Records for this task Start Marker
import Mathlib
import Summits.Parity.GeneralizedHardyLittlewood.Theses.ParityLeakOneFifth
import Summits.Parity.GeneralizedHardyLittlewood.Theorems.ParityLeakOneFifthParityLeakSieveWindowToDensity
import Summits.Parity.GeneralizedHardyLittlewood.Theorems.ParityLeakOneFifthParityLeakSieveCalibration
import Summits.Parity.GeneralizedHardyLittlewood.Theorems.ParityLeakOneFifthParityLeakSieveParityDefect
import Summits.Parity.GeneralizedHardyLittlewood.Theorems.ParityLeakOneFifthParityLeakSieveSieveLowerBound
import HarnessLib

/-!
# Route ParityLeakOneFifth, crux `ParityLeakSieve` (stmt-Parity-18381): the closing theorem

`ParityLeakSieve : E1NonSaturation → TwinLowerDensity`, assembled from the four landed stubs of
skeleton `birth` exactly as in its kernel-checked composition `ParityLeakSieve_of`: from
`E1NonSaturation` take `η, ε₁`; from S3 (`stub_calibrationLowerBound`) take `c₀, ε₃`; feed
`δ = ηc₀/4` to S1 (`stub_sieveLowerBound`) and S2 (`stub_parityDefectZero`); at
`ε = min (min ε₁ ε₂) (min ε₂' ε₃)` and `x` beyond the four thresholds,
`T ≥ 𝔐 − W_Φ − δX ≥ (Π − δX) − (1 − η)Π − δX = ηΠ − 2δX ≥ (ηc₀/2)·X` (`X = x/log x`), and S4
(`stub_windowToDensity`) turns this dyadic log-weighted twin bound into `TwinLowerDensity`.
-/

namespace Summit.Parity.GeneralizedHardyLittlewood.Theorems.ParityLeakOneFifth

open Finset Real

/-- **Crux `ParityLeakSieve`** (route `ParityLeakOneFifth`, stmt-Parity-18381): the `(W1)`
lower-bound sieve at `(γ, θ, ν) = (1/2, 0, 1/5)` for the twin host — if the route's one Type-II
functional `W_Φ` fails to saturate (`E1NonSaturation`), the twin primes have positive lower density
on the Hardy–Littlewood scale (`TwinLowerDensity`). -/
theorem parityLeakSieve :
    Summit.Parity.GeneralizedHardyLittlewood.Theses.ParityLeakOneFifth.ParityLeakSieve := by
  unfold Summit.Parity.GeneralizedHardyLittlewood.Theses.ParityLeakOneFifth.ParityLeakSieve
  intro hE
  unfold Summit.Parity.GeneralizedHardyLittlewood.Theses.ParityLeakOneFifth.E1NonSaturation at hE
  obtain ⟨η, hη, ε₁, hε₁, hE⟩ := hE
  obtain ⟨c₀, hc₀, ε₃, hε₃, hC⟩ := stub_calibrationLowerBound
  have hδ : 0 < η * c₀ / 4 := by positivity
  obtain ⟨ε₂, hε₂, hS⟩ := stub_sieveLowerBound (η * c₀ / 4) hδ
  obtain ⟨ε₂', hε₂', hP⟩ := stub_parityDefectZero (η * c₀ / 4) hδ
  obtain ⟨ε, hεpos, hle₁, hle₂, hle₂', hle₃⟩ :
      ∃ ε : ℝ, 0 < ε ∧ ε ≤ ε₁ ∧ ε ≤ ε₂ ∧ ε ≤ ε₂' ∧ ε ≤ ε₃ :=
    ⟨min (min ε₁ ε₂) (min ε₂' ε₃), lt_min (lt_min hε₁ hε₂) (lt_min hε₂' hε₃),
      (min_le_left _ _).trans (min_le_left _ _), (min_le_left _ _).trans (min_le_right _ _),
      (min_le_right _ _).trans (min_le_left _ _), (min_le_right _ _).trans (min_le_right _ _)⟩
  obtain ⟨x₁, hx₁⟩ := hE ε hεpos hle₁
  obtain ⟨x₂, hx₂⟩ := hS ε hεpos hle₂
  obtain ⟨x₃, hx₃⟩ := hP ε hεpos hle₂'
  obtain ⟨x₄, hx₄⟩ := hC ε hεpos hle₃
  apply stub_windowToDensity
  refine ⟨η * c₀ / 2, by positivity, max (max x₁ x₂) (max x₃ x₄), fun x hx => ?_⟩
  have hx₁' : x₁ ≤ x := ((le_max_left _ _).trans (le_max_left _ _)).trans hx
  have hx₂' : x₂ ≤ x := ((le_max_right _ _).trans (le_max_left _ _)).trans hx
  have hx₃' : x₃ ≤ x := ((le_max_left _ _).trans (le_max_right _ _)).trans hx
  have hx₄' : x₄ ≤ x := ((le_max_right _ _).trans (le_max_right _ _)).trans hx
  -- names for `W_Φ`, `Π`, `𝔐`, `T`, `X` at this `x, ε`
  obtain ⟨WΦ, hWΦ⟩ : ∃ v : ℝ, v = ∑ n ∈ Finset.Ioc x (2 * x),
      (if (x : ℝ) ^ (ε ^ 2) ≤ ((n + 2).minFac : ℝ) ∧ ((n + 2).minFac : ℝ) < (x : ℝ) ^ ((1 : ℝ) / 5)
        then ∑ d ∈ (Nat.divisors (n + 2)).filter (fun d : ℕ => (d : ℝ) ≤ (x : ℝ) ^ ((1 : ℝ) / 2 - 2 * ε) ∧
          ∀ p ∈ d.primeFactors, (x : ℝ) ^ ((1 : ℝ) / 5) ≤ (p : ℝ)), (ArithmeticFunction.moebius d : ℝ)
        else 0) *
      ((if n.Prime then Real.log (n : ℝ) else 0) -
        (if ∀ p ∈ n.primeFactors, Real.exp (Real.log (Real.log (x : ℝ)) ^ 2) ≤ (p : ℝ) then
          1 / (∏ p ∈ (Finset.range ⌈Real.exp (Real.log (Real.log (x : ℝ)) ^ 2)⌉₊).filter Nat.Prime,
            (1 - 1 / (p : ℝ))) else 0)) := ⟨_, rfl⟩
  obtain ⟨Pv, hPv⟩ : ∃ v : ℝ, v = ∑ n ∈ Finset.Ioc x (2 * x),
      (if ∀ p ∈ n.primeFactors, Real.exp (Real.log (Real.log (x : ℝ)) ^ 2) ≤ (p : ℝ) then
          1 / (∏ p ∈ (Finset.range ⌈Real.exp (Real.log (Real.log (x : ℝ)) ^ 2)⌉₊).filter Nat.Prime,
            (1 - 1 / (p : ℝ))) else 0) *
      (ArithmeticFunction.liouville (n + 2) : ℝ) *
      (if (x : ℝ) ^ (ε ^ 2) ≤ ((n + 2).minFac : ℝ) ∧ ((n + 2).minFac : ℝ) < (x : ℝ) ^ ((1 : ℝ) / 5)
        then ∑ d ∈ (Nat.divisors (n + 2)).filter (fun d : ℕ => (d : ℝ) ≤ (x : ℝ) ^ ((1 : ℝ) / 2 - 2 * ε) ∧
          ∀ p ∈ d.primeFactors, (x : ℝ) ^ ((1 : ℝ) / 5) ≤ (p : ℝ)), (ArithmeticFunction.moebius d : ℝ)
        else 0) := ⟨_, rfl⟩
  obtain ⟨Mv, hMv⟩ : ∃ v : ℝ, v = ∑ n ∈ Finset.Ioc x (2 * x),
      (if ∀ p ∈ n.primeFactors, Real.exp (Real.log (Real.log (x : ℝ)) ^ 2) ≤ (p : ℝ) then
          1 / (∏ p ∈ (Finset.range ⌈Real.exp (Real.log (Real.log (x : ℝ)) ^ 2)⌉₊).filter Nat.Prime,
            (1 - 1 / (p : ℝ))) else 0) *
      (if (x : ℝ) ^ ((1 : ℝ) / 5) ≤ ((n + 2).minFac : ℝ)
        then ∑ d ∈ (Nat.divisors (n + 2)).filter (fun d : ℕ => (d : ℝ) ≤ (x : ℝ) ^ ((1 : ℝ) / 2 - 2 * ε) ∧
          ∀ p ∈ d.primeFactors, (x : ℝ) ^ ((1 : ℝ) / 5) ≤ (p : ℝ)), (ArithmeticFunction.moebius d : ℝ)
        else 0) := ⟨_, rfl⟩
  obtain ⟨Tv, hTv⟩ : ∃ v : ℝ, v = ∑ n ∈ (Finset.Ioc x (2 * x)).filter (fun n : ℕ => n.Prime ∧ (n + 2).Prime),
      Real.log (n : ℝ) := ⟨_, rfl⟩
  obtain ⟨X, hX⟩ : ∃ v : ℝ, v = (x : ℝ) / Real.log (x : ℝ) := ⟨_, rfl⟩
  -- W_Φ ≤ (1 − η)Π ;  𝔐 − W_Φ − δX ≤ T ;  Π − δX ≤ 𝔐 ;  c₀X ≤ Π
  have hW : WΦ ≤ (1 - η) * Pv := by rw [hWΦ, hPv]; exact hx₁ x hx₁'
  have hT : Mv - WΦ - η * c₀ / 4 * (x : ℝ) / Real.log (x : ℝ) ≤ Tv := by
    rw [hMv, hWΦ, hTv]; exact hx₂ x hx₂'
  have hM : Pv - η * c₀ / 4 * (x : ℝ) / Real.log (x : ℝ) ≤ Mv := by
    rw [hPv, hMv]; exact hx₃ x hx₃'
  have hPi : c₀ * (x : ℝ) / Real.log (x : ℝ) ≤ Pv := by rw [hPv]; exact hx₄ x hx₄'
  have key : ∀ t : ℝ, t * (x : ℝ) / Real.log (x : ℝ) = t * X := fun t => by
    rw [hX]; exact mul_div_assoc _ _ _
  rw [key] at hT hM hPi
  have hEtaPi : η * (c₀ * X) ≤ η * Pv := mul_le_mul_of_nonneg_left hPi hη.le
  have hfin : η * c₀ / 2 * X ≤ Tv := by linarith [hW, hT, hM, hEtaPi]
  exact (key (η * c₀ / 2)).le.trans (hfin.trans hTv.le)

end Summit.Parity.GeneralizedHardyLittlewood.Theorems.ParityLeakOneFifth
Records for this task End Marker
[Work to complete] Return, unchanged, the run of lines above that opens with the line containing "obtain ⟨x₄, hx₄⟩ := hC ε hεpos hle₃" and closes with the line containing "have hx₂' : x₂". Include both.

[Response area]
  obtain ⟨x₄, hx₄⟩ := hC ε hεpos hle₃
  apply stub_windowToDensity
  refine ⟨η * c₀ / 2, by positivity, max (max x₁ x₂) (max x₃ x₄), fun x hx => ?_⟩
  have hx₁' : x₁ ≤ x := ((le_max_left _ _).trans (le_max_left _ _)).trans hx
  have hx₂' : x₂ ≤ x := ((le_max_right _ _).trans (le_max_left _ _)).trans hx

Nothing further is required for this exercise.